Bonnie is a fursona and occasional roleplay character. She is down to earth and, although academically capable, prefers to enjoy life in the moment - and for her, that means doing something enjoyable and/or practical rather than spending too much time studying. She works as an agricultural machine mechanic.

Trust & Confidence

Baby

Bonnie was born in a small mountain town, and was the second of her parents’ two children. The town had a mostly upper class population and her parents were a little lower in class than this. The town itself was not unduly isolated, and travel in and out of town by car was easy.

Her mother was very mild-mannered. Her father’s disposition was not too different: he was a quiet, stoic type who took his responsibilities as a father very seriously. He could have a tough exterior and was known to be a hard worker, but those who knew him saw a caring side too.

Bonnie’s parents were unmarried at the time Bonnie was born, although they married at a later date.
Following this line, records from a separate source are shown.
/-! ## §2 The stock budget: candidates filed under birth slots; slot prices from banked renewals -/

section Stock

/-- ★★ **THE STOCK BUDGET FROM SLOT PRICES.**  Candidates filed under BIRTH SLOTS `slot Y = ⟨j, z⟩` — birth step `j < j⋆ ≤ K` (old), birth cell `z ∈ Cell (K − j)` with `#Cell a ≤ V·Λ^a` — and
the activities filed at each slot adding up to at most `C·σ^{K−j}` ⇒ `Σ_{Y ∈ Old} x Y ≤ C·V·(Λσ)^{K − j⋆ + 1}∕(1 − Λσ)` whenever `Λσ < 1` (`T4PersistentHistoryCount.slotBudget_model` =
`T4WeightBudget.twoRate_majorant_le`). [folklore] -/
theorem sum_stock_le_twoRate_of_slotPrices {X γ : Type*} [DecidableEq γ] (Old : Finset X) (slot : X → (Σ _ : ℕ, γ)) (x : X → ℝ) (Cell : ℕ → Finset γ)
    {V Λ C σ : ℝ} (hV : 0 ≤ V) (hΛ : 0 ≤ Λ) (hC : 0 ≤ C) (hσ : 0 ≤ σ) (hr : Λ * σ < 1) (hcell : ∀ a, ((Cell a).card : ℝ) ≤ V * Λ ^ a)
    {jstar K : ℕ} (hj : jstar ≤ K) (hold : ∀ Y ∈ Old, (slot Y).1 < jstar) (hmem : ∀ Y ∈ Old, (slot Y).2 ∈ Cell (K - (slot Y).1))
    (hprice : ∀ j < jstar, ∀ z ∈ Cell (K - j), ∑ Y ∈ Old with slot Y = ⟨j, z⟩, x Y ≤ C * σ ^ (K - j)) :
    ∑ Y ∈ Old, x Y ≤ C * V * ((Λ * σ) ^ (K - jstar + 1) / (1 - Λ * σ)) := by
  have hmaps : ∀ Y ∈ Old, slot Y ∈ (range jstar).sigma fun j => Cell (K - j) := fun Y hY =>
    Finset.mem_sigma.2 ⟨Finset.mem_range.2 (hold Y hY), hmem Y hY⟩
  calc ∑ Y ∈ Old, x Y = ∑ m ∈ (range jstar).sigma (fun j => Cell (K - j)), ∑ Y ∈ Old with slot Y = m, x Y :=
        (Finset.sum_fiberwise_of_maps_to hmaps x).symm
    _ = ∑ j ∈ range jstar, ∑ z ∈ Cell (K - j), ∑ Y ∈ Old with slot Y = ⟨j, z⟩, x Y := Finset.sum_sigma _ _ _
    _ ≤ C * V * ((Λ * σ) ^ (K - jstar + 1) / (1 - Λ * σ)) :=
        slotBudget_model Cell hV hΛ hC hσ hr hcell hj (fun j z => ∑ Y ∈ Old with slot Y = ⟨j, z⟩, x Y) hprice

/-- ★★ **ONE SLOT'S PRICE FROM BANKED RENEWALS, UNIFORM WINDOW — the sentence of line (E).**  The records `Rec` filed at a slot born at `j ≤ K`, each with an event count `m r` (renewals and
mergers after birth), a cost `c r ≤ ρ^{m r}` (each event BANKS the credit `ρ = e^{−p}`, `p` = the banked part `c·p₀(g_K)` of the exponent — NOT PRINTED: print spends it in (1.88)), at most
`Γ^k` records with `k` events, and AT LEAST `m₀` events each, where the uniform window gives `K + 1 − j ≤ N·(m₀ + 1)` (`T4WeightBudget.card_Icc_le_of_windows`: pending over `[j, K]` forces
`≥ (K+1−j)∕N − 1` renewals): the slot's price is `≤ (Γρ)⁻¹∕(1 − Γρ) · ((Γρ)^{1∕N})^{K − j}` (`T4HistoryPeeling.recordSum_le` + `pow_eventCount_le_twoRate`). [folklore] -/
theorem recordPrice_le_twoRate_of_uniformWindow {R : Type*} (Rec : Finset R) (m : R → ℕ) (c : R → ℝ) {ρ Γ : ℝ} (hρ : 0 ≤ ρ) (hΓ : 0 ≤ Γ)
    (hq0 : 0 < Γ * ρ) (hq1 : Γ * ρ < 1) {N : ℕ} (hN : 0 < N) {m₀ j K : ℕ} (hjK : j ≤ K)
    (hc : ∀ r ∈ Rec, c r ≤ ρ ^ m r) (hcount : ∀ k, ((Rec.filter fun r => m r = k).card : ℝ) ≤ Γ ^ k)
    (hm : ∀ r ∈ Rec, m₀ ≤ m r) (hwin : K + 1 - j ≤ N * (m₀ + 1)) :
    ∑ r ∈ Rec, c r ≤ (Γ * ρ)⁻¹ / (1 - Γ * ρ) * ((Γ * ρ) ^ ((1 : ℝ) / N)) ^ (K - j) := by
  have h1 : ∑ r ∈ Rec, c r ≤ (Γ * ρ) ^ m₀ / (1 - Γ * ρ) := recordSum_le Rec m c hρ hΓ hq1 hc hcount hm
  have h2 : (Γ * ρ) ^ m₀ ≤ (Γ * ρ)⁻¹ * ((Γ * ρ) ^ ((1 : ℝ) / N)) ^ (K + 1 - j) := pow_eventCount_le_twoRate hq0 hq1.le hN hwin
  have hs0 : 0 ≤ (Γ * ρ) ^ ((1 : ℝ) / N) := Real.rpow_nonneg hq0.le _
  have hs1 : (Γ * ρ) ^ ((1 : ℝ) / N) ≤ 1 := Real.rpow_le_one hq0.le hq1.le (by positivity)
  have h3 : ((Γ * ρ) ^ ((1 : ℝ) / N)) ^ (K + 1 - j) ≤ ((Γ * ρ) ^ ((1 : ℝ) / N)) ^ (K - j) := by
    rw [show K + 1 - j = (K - j) + 1 by omega, pow_succ]
    exact mul_le_of_le_one_right (pow_nonneg hs0 _) hs1
  have h1q : 0 < 1 - Γ * ρ := by linarith
  calc ∑ r ∈ Rec, c r ≤ (Γ * ρ) ^ m₀ / (1 - Γ * ρ) := h1
    _ ≤ (Γ * ρ)⁻¹ * ((Γ * ρ) ^ ((1 : ℝ) / N)) ^ (K - j) / (1 - Γ * ρ) :=
        div_le_div_of_nonneg_right (h2.trans (mul_le_mul_of_nonneg_left h3 (inv_nonneg.2 hq0.le))) h1q.le
    _ = (Γ * ρ)⁻¹ / (1 - Γ * ρ) * ((Γ * ρ) ^ ((1 : ℝ) / N)) ^ (K - j) := by ring

/-- ★★★ **THE STOCK BUDGET OF LINE (E) — uniform window.**  «Banked per-renewal credit `ρ = e^{−p}` (`p = c·p₀(g_K)`), at least `(K + 1 − j)∕N − 1` renewals for a component born at `j` and
pending at `K`» ⇒ `Σ_{Y ∈ Old} x Y ≤ C·V·r^{K − j⋆ + 1}∕(1 − r)` with `r = Λ·(Γρ)^{1∕N}`, `C = (Γρ)⁻¹∕(1 − Γρ)`, whenever `r < 1`: the candidates filed under birth slots, the records at each
slot priced by `recordPrice_le_twoRate_of_uniformWindow`, the slots summed by `sum_stock_le_twoRate_of_slotPrices`. [folklore] -/
theorem sum_stock_le_twoRate_of_uniformWindow {X γ R : Type*} [DecidableEq γ] (Old : Finset X) (slot : X → (Σ _ : ℕ, γ)) (x : X → ℝ) (Cell : ℕ → Finset γ)
    {V Λ ρ Γ : ℝ} (hV : 0 ≤ V) (hΛ : 0 ≤ Λ) (hρ : 0 ≤ ρ) (hΓ : 0 ≤ Γ) (hq0 : 0 < Γ * ρ) (hq1 : Γ * ρ < 1) {N : ℕ} (hN : 0 < N)
    (hr : Λ * (Γ * ρ) ^ ((1 : ℝ) / N) < 1) (hcell : ∀ a, ((Cell a).card : ℝ) ≤ V * Λ ^ a)
    {jstar K : ℕ} (hj : jstar ≤ K) (hold : ∀ Y ∈ Old, (slot Y).1 < jstar) (hmem : ∀ Y ∈ Old, (slot Y).2 ∈ Cell (K - (slot Y).1))
    (Rec : ℕ → γ → Finset R) (m : ℕ → γ → R → ℕ) (c : ℕ → γ → R → ℝ) (m₀ : ℕ → ℕ)
    (hfile : ∀ j < jstar, ∀ z ∈ Cell (K - j), ∑ Y ∈ Old with slot Y = ⟨j, z⟩, x Y ≤ ∑ r ∈ Rec j z, c j z r)
    (hc : ∀ j < jstar, ∀ z ∈ Cell (K - j), ∀ r ∈ Rec j z, c j z r ≤ ρ ^ m j z r)
    (hcount : ∀ j < jstar, ∀ z ∈ Cell (K - j), ∀ k, (((Rec j z).filter fun r => m j z r = k).card : ℝ) ≤ Γ ^ k)
    (hm : ∀ j < jstar, ∀ z ∈ Cell (K - j), ∀ r ∈ Rec j z, m₀ j ≤ m j z r) (hwin : ∀ j < jstar, K + 1 - j ≤ N * (m₀ j + 1)) :
    ∑ Y ∈ Old, x Y ≤ (Γ * ρ)⁻¹ / (1 - Γ * ρ) * V * ((Λ * (Γ * ρ) ^ ((1 : ℝ) / N)) ^ (K - jstar + 1) / (1 - Λ * (Γ * ρ) ^ ((1 : ℝ) / N))) := by
  have hC : 0 ≤ (Γ * ρ)⁻¹ / (1 - Γ * ρ) := div_nonneg (inv_nonneg.2 hq0.le) (by linarith)
  refine sum_stock_le_twoRate_of_slotPrices Old slot x Cell hV hΛ hC (Real.rpow_nonneg hq0.le _) hr hcell hj hold hmem ?_
  intro j hjlt z hz
  exact (hfile j hjlt z hz).trans (recordPrice_le_twoRate_of_uniformWindow (Rec j z) (m j z) (c j z) hρ hΓ hq0 hq1 hN
    (le_trans (le_of_lt hjlt) hj) (hc j hjlt z hz) (hcount j hjlt z hz) (hm j hjlt z hz) (hwin j hjlt))

/-- ★★★ **THE STOCK BUDGET WITH PRINT'S VARIABLE WINDOWS** (records counted EXACTLY): the candidates filed under birth slots, the activities at a slot adding up to at most the sum over
the birth kinds `b ∈ Bk j` and the records `Q ∈ records W j K (E j) b` of per-record prices `y j z b Q ≤ ρ b·e^{−κ₁ W b}·Π_{e∈Q}(e^{−κ₁ W e}·η e)` (each event's banked credit split as `κ₁ ×`
the window it pays for, times a residual `η e ≥ 0`; per-step residual entropy `≤ η̄`; birth residuals `Σ_b ρ b ≤ ρ̄` — `T4PersistentHistoryCount.slotPrice_le`) ⇒
`Σ_{Y ∈ Old} x Y ≤ (ρ̄ e^{−κ₁})·V·(Λσ)^{K − j⋆ + 1}∕(1 − Λσ)`, `σ = e^{η̄ − κ₁}`, whenever `Λσ < 1`. [folklore] -/
theorem sum_stock_le_twoRate_of_records {X γ ε : Type*} [DecidableEq γ] [DecidableEq ε] (Old : Finset X) (slot : X → (Σ _ : ℕ, γ)) (x : X → ℝ)
    (Cell : ℕ → Finset γ) {V Λ : ℝ} (hV : 0 ≤ V) (hΛ : 0 ≤ Λ) (hcell : ∀ a, ((Cell a).card : ℝ) ≤ V * Λ ^ a)
    (W : ε → ℕ) (step : ε → ℕ) {K : ℕ} (E Bk : ℕ → Finset ε) (hE : ∀ j, ∀ e ∈ E j, step e ∈ Ioc j K) {κ₁ ρbar ηbar : ℝ} (hκ : 0 ≤ κ₁)
    (ρ : ε → ℝ) (hρ : ∀ j, ∀ b ∈ Bk j, 0 ≤ ρ b) (hρbar : ∀ j, ∑ b ∈ Bk j, ρ b ≤ ρbar) (η : ε → ℝ) (hη : ∀ j, ∀ e ∈ E j, 0 ≤ η e)
    (hηbar : ∀ j, ∀ t ∈ Ioc j K, ∑ e ∈ E j with step e = t, η e ≤ ηbar) (hr : Λ * Real.exp (ηbar - κ₁) < 1)
    {jstar : ℕ} (hj : jstar ≤ K) (hold : ∀ Y ∈ Old, (slot Y).1 < jstar) (hmem : ∀ Y ∈ Old, (slot Y).2 ∈ Cell (K - (slot Y).1))
    (y : ℕ → γ → ε → Finset ε → ℝ)
    (hfile : ∀ j < jstar, ∀ z ∈ Cell (K - j), ∑ Y ∈ Old with slot Y = ⟨j, z⟩, x Y ≤ ∑ b ∈ Bk j, ∑ Q ∈ records W j K (E j) b, y j z b Q)
    (hy : ∀ j < jstar, ∀ z ∈ Cell (K - j), ∀ b ∈ Bk j, ∀ Q ∈ records W j K (E j) b,
      y j z b Q ≤ ρ b * Real.exp (-(κ₁ * W b)) * ∏ e ∈ Q, (Real.exp (-(κ₁ * W e)) * η e)) :
    ∑ Y ∈ Old, x Y ≤ ρbar * Real.exp (-κ₁) * V * ((Λ * Real.exp (ηbar - κ₁)) ^ (K - jstar + 1) / (1 - Λ * Real.exp (ηbar - κ₁))) := by
  have hρbar0 : 0 ≤ ρbar := le_trans (Finset.sum_nonneg (hρ 0)) (hρbar 0)
  refine sum_stock_le_twoRate_of_slotPrices Old slot x Cell hV hΛ (mul_nonneg hρbar0 (Real.exp_pos _).le) (Real.exp_pos _).le hr hcell hj hold hmem ?_
  intro j hjlt z hz
  exact (hfile j hjlt z hz).trans (slotPrice_le W (le_trans (le_of_lt hjlt) hj) (E j) (Bk j) step (hE j) hκ ρ (hρ j) (hρbar j) η (hη j)
    (hηbar j) (y j z) (hy j hjlt z hz))

end Stock

/-! ## §3 The weights of the two sockets and the net survival-rate condition -/

section Weights

/-- The two-rate budget is largest at age one: `C·V·r^{K − j⋆ K + 1}∕(1 − r) ≤ C·V·r∕(1 − r)` (`0 ≤ r < 1`). [folklore] -/
theorem twoRateBudget_le_head {C V r : ℝ} (hC : 0 ≤ C) (hV : 0 ≤ V) (h0 : 0 ≤ r) (h1 : r < 1) (jstar : ℕ → ℕ) (K : ℕ) :
    C * V * (r ^ (K - jstar K + 1) / (1 - r)) ≤ C * V * (r / (1 - r)) := by
  refine mul_le_mul_of_nonneg_left (div_le_div_of_nonneg_right ?_ (by linarith)) (mul_nonneg hC hV)
  calc r ^ (K - jstar K + 1) = r ^ (K - jstar K) * r := pow_succ r _
    _ ≤ 1 * r := mul_le_mul_of_nonneg_right (pow_le_one₀ h0 h1.le) h0
    _ = r := one_mul r

/-- ★★ **«`W_K < 1`, `Σ_K W_K < ∞`» FOR THE KP-SHAPED WEIGHT** `W_K = 1 − exp(−S_K)` at the two-rate budget `S_K = C·V·r^{K − j⋆(K) + 1}∕(1 − r)`: with `0 < r < 1`, `C, V ≥ 0` and a positive
fraction of old steps `c·K ≤ K − j⋆(K)`, `0 ≤ W_K < 1` for EVERY `K` and `Σ_K W_K < ∞` (`twoRateBudget_nonneg`, `summable_twoRateBudget`, `weightKP_lt_one`, `summable_weightKP` by
name). [folklore] -/
theorem weightKP_twoRate {C V r c : ℝ} (hC : 0 ≤ C) (hV : 0 ≤ V) (h0 : 0 < r) (h1 : r < 1) (hc : 0 < c) {jstar : ℕ → ℕ}
    (hfrac : ∀ K : ℕ, c * K ≤ ((K - jstar K : ℕ) : ℝ)) :
    (∀ K, 0 ≤ 1 - Real.exp (-(C * V * (r ^ (K - jstar K + 1) / (1 - r))))) ∧
    (∀ K, 1 - Real.exp (-(C * V * (r ^ (K - jstar K + 1) / (1 - r)))) < 1) ∧
    Summable (fun K => 1 - Real.exp (-(C * V * (r ^ (K - jstar K + 1) / (1 - r))))) := by
  refine ⟨fun K => ?_, fun K => weightKP_lt_one _, summable_weightKP (twoRateBudget_nonneg hC hV h0.le h1 jstar) (summable_twoRateBudget hC hV h0 h1 hc hfrac)⟩
  have : Real.exp (-(C * V * (r ^ (K - jstar K + 1) / (1 - r)))) ≤ 1 :=
    Real.exp_le_one_iff.2 (by linarith [twoRateBudget_nonneg hC hV h0.le h1 jstar K])
  linarith

/-- ★★ **THE SAME FOR THE RAW SOCKET WEIGHT** `exp(S_K) − 1` (p768103's `sum_integral_le_exp_sub_one_mul_sum`, images not assumed good): `0 ≤` always, `Σ_K (exp(S_K) − 1) < ∞` under the
same fraction condition, and `< 1` for EVERY `K` once the head budget is below `log 2`: `C·V·r∕(1 − r) < log 2`. [folklore] -/
theorem expWeight_twoRate {C V r c : ℝ} (hC : 0 ≤ C) (hV : 0 ≤ V) (h0 : 0 < r) (h1 : r < 1) (hc : 0 < c) {jstar : ℕ → ℕ}
    (hfrac : ∀ K : ℕ, c * K ≤ ((K - jstar K : ℕ) : ℝ)) :
    (∀ K, 0 ≤ Real.exp (C * V * (r ^ (K - jstar K + 1) / (1 - r))) - 1) ∧
    Summable (fun K => Real.exp (C * V * (r ^ (K - jstar K + 1) / (1 - r))) - 1) ∧
    (C * V * (r / (1 - r)) < Real.log 2 → ∀ K, Real.exp (C * V * (r ^ (K - jstar K + 1) / (1 - r))) - 1 < 1) :=
  ⟨fun K => sub_nonneg.2 (Real.one_le_exp (twoRateBudget_nonneg hC hV h0.le h1 jstar K)),
    summable_expWeight_of_le (twoRateBudget_nonneg hC hV h0.le h1 jstar) (twoRateBudget_le_head hC hV h0.le h1 jstar)
      (summable_twoRateBudget hC hV h0 h1 hc hfrac),
    fun hlog K => expWeight_lt_one_of_lt_log_two ((twoRateBudget_le_head hC hV h0.le h1 jstar K).trans_lt hlog)⟩

/-- The uniform-window survival rate per step as an exponential: `(e^{E}·e^{−p})^{1∕N} = exp(E∕N − p∕N)`. [folklore] -/
theorem rpow_exp_entropy_credit (E p : ℝ) {N : ℕ} (hN : 0 < N) :
    (Real.exp E * Real.exp (-p)) ^ ((1 : ℝ) / N) = Real.exp (E / N - p / N) := by
  have hN' : (N : ℝ) ≠ 0 := by exact_mod_cast hN.ne'
  rw [← Real.exp_add, ← Real.exp_mul]
  congr 1
  field_simp
  ring

/-- ★ **THE RATE CONDITION OF LINE (E) BY NAME** (`d = 4`: positional entropy `Λ = L⁴` per step of age; record entropy `Γ = e^{E}` and banked credit `ρ = e^{−p}` per event, uniform window
`N`): `L⁴·(e^{E}e^{−p})^{1∕N} < 1 ↔ 0 < T4WeightBudget.survivalRate p E N L` (`T4PersistentHistoryCount.pow_four_mul_exp_lt_one_iff`). [folklore] -/
theorem twoRate_uniformWindow_lt_one_iff {p E : ℝ} {N L : ℕ} (hN : 0 < N) (hL : 1 ≤ L) :
    ((L : ℝ) ^ 4) * (Real.exp E * Real.exp (-p)) ^ ((1 : ℝ) / N) < 1 ↔ 0 < survivalRate p E N L := by
  rw [rpow_exp_entropy_credit E p hN]
  exact pow_four_mul_exp_lt_one_iff hL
Most of the population had no qualms with Bonnie’s parents for having children outside of wedlock, although a small number were more moralistic about this and tried to guilt them into marrying.

The family experienced a life-threatening emergency during Bonnie’s birth: she was born with her umbilical cord wrapped around her neck. She couldn’t breathe so had to be rushed into emergency care.

This was easier said than done. The nearest emergency room that was open at that time of night was outside of the town. Needless to say, she survived. Her parents both looked quite ragged by the time they returned home.

News of this incident spread around the town, and this divided it somewhat. Her parents explained to their friends what had happened and some of the town residents heard the incident by rumour, but others who heard of it refused to believe the story and chose to believe a nastier instead: that Bonnie’s father had beaten or abused his wife and their foal. Some townspeople went so far as to call Child Protective Services or tell the parents that they were going to hell. Thankfully however, in time all of this calmed down, and most of the population came to acknowledge that the late-night emergency room visit had been nothing other than an unfortunate medical emergency.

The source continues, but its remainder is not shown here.